Established in 2007 in Lagos, Nigeria, African Artists’ Foundation aims to encourage the highest standard of art in Africa. African Artists’ Foundation serves a significant role in art and academic communities through organizing art exhibitions, festivals, competitions, residencies, and workshops with the aim of unearthing and developing talent, creating societal awareness, and providing a platform to express creativity. By providing assistance to professional and emerging artists in Africa and support to international exhibitions and community outreach program, African Artists’ Foundation views the contribution to a strong cultural landscape in Africa as a transformative element in driving social change.
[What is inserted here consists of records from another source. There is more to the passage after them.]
/-- **`e_k` of the row sums has POLYNOMIAL-size square-symmetric circuits over `ℂ`.** For all
`n, k`, the polynomial `e_k(R_0,…,R_{n-1})`, `R_i = Σ_j x_ij`, is computed by a `Sym_n`-symmetric
labelled circuit over `ℂ` with at most `(n + k + 7)^24` gates: it is the value of the commuting
row scan `A_i = I + R_i N` of width `k + 1` (D5 `stub_esymmRowSums_scan`), so THEOREM δ applies.
Contrast: over `ℝ≥0` the same polynomial at `k = ⌊n/2⌋` needs `≥ C(n, ⌊n/6⌋)` gates (THEOREM γ).
[new] -/
theorem esymmRowSums_symmetric_circuit (n k : ℕ) :
    ∃ (G : Type) (_ : Fintype G) (C : LabelledArithCircuit ℂ (Fin n × Fin n) Unit G),
      C.IsSymmetric (Equiv.Perm (Fin n)) ∧
      C.eval (C.output ()) = MvPolynomial.bind₁ (fun i : Fin n => ∑ j : Fin n, MvPolynomial.X (i, j))
        (MvPolynomial.esymm (Fin n) ℂ k) ∧
      Fintype.card G ≤ (n + k + 7) ^ 24 := by
  obtain ⟨hcomm, hval⟩ := stub_esymmRowSums_scan n k
  have hcomm' : ∀ i i' : Fin n,
      (Matrix.of fun a b : Fin (k + 1) => MvPolynomial.aeval
          (fun d : Fin 1 => ∑ j : Fin n, (MvPolynomial.X (i, j) : MvPolynomial (Fin n × Fin n) ℂ)
            ^ ((d : ℕ) + 1))
          ((if a = b then 1 else 0) +
            (if (a : ℕ) = (b : ℕ) + 1 then (MvPolynomial.X 0 : MvPolynomial (Fin 1) ℂ) else 0))) *
      (Matrix.of fun a b : Fin (k + 1) => MvPolynomial.aeval
          (fun d : Fin 1 => ∑ j : Fin n, (MvPolynomial.X (i', j) : MvPolynomial (Fin n × Fin n) ℂ)
            ^ ((d : ℕ) + 1))
          ((if a = b then 1 else 0) +
            (if (a : ℕ) = (b : ℕ) + 1 then (MvPolynomial.X 0 : MvPolynomial (Fin 1) ℂ) else 0))) =
      (Matrix.of fun a b : Fin (k + 1) => MvPolynomial.aeval
          (fun d : Fin 1 => ∑ j : Fin n, (MvPolynomial.X (i', j) : MvPolynomial (Fin n × Fin n) ℂ)
            ^ ((d : ℕ) + 1))
          ((if a = b then 1 else 0) +
            (if (a : ℕ) = (b : ℕ) + 1 then (MvPolynomial.X 0 : MvPolynomial (Fin 1) ℂ) else 0))) *
      (Matrix.of fun a b : Fin (k + 1) => MvPolynomial.aeval
          (fun d : Fin 1 => ∑ j : Fin n, (MvPolynomial.X (i, j) : MvPolynomial (Fin n × Fin n) ℂ)
            ^ ((d : ℕ) + 1))
          ((if a = b then 1 else 0) +
            (if (a : ℕ) = (b : ℕ) + 1 then (MvPolynomial.X 0 : MvPolynomial (Fin 1) ℂ) else 0))) := by
    intro i i'
    rw [esymmScan_powFun_eq n i, esymmScan_powFun_eq n i']
    exact hcomm i i'
  have hval' : (∑ a : Fin (k + 1), ∑ b : Fin (k + 1),
      MvPolynomial.C (if (a : ℕ) = k then (1 : ℂ) else 0) *
        (List.ofFn fun i : Fin n => Matrix.of fun a' b' : Fin (k + 1) => MvPolynomial.aeval
          (fun d : Fin 1 => ∑ j : Fin n, (MvPolynomial.X (i, j) : MvPolynomial (Fin n × Fin n) ℂ)
            ^ ((d : ℕ) + 1))
          ((if a' = b' then 1 else 0) +
            (if (a' : ℕ) = (b' : ℕ) + 1 then (MvPolynomial.X 0 : MvPolynomial (Fin 1) ℂ) else 0))).prod
          a b *
        MvPolynomial.C (if (b : ℕ) = 0 then (1 : ℂ) else 0)) =
      MvPolynomial.bind₁ (fun i : Fin n => ∑ j : Fin n, MvPolynomial.X (i, j))
        (MvPolynomial.esymm (Fin n) ℂ k) := by
    have hfn : (fun i : Fin n => Matrix.of fun a' b' : Fin (k + 1) => MvPolynomial.aeval
          (fun d : Fin 1 => ∑ j : Fin n, (MvPolynomial.X (i, j) : MvPolynomial (Fin n × Fin n) ℂ)
            ^ ((d : ℕ) + 1))
          ((if a' = b' then 1 else 0) +
            (if (a' : ℕ) = (b' : ℕ) + 1 then (MvPolynomial.X 0 : MvPolynomial (Fin 1) ℂ) else 0))) =
        (fun i : Fin n => Matrix.of fun a' b' : Fin (k + 1) => MvPolynomial.aeval
          (fun _ : Fin 1 => ∑ j : Fin n, (MvPolynomial.X (i, j) : MvPolynomial (Fin n × Fin n) ℂ)
            ^ ((0 : ℕ) + 1))
          ((if a' = b' then 1 else 0) +
            (if (a' : ℕ) = (b' : ℕ) + 1 then (MvPolynomial.X 0 : MvPolynomial (Fin 1) ℂ) else 0))) := by
      funext i
      rw [esymmScan_powFun_eq n i]
    rw [hfn]
    exact hval
  obtain ⟨G, hG, C, hCs, hCe, hCc⟩ := rowScan_symmetric_circuit n (k + 1) 1 2 1
    (fun a b : Fin (k + 1) => (if a = b then 1 else 0) +
      (if (a : ℕ) = (b : ℕ) + 1 then (MvPolynomial.X 0 : MvPolynomial (Fin 1) ℂ) else 0))
    (esymmScan_template_support_card k) (esymmScan_template_totalDegree k)
    (fun a => if (a : ℕ) = k then (1 : ℂ) else 0) (fun b => if (b : ℕ) = 0 then (1 : ℂ) else 0) hcomm'
  refine ⟨G, hG, C, hCs, hCe.trans hval', hCc.trans (le_of_eq ?_)⟩
  have : n + (k + 1) + 1 + 2 + 1 + 2 = n + k + 7 := by ring
  rw [this]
In addition to a rigorous program of exhibitions and workshops at its gallery in Lagos, African Artists’ Foundation organizes its flagship project, the LagosPhoto Festival, annually.

About Curators

Azu Nwagbogu, AAF Founder & Artistic Director

Azu Nwagboguis the Founder and Director of LagosPhoto Festival, and the African Artists’Foundation (AAF), a non-profit organisation based in Lagos, Nigeria. Nwagbogu was the interim Director/Chief Curator of the Zeitz Museum of Contemporary Art in South Africa from April 2018 to August 2019. He created Art Base Africa, a virtual space to discover and learn about contemporary Art from Africa and diaspora. Nwagbogu is on the jury of major arts awards and committees such as the Dutch Doc, POPCAP Photography Awards, the World press Photo, Prisma Photography Award (2015), Greenpeace Photo Award (2016), New York TimesPortfolio Review (2017-18), W. Eugene Smith Award (2018), Photo Espana (2018), Lensculture and Magnum. Nwagbogu also works as an independent curator and culture critic.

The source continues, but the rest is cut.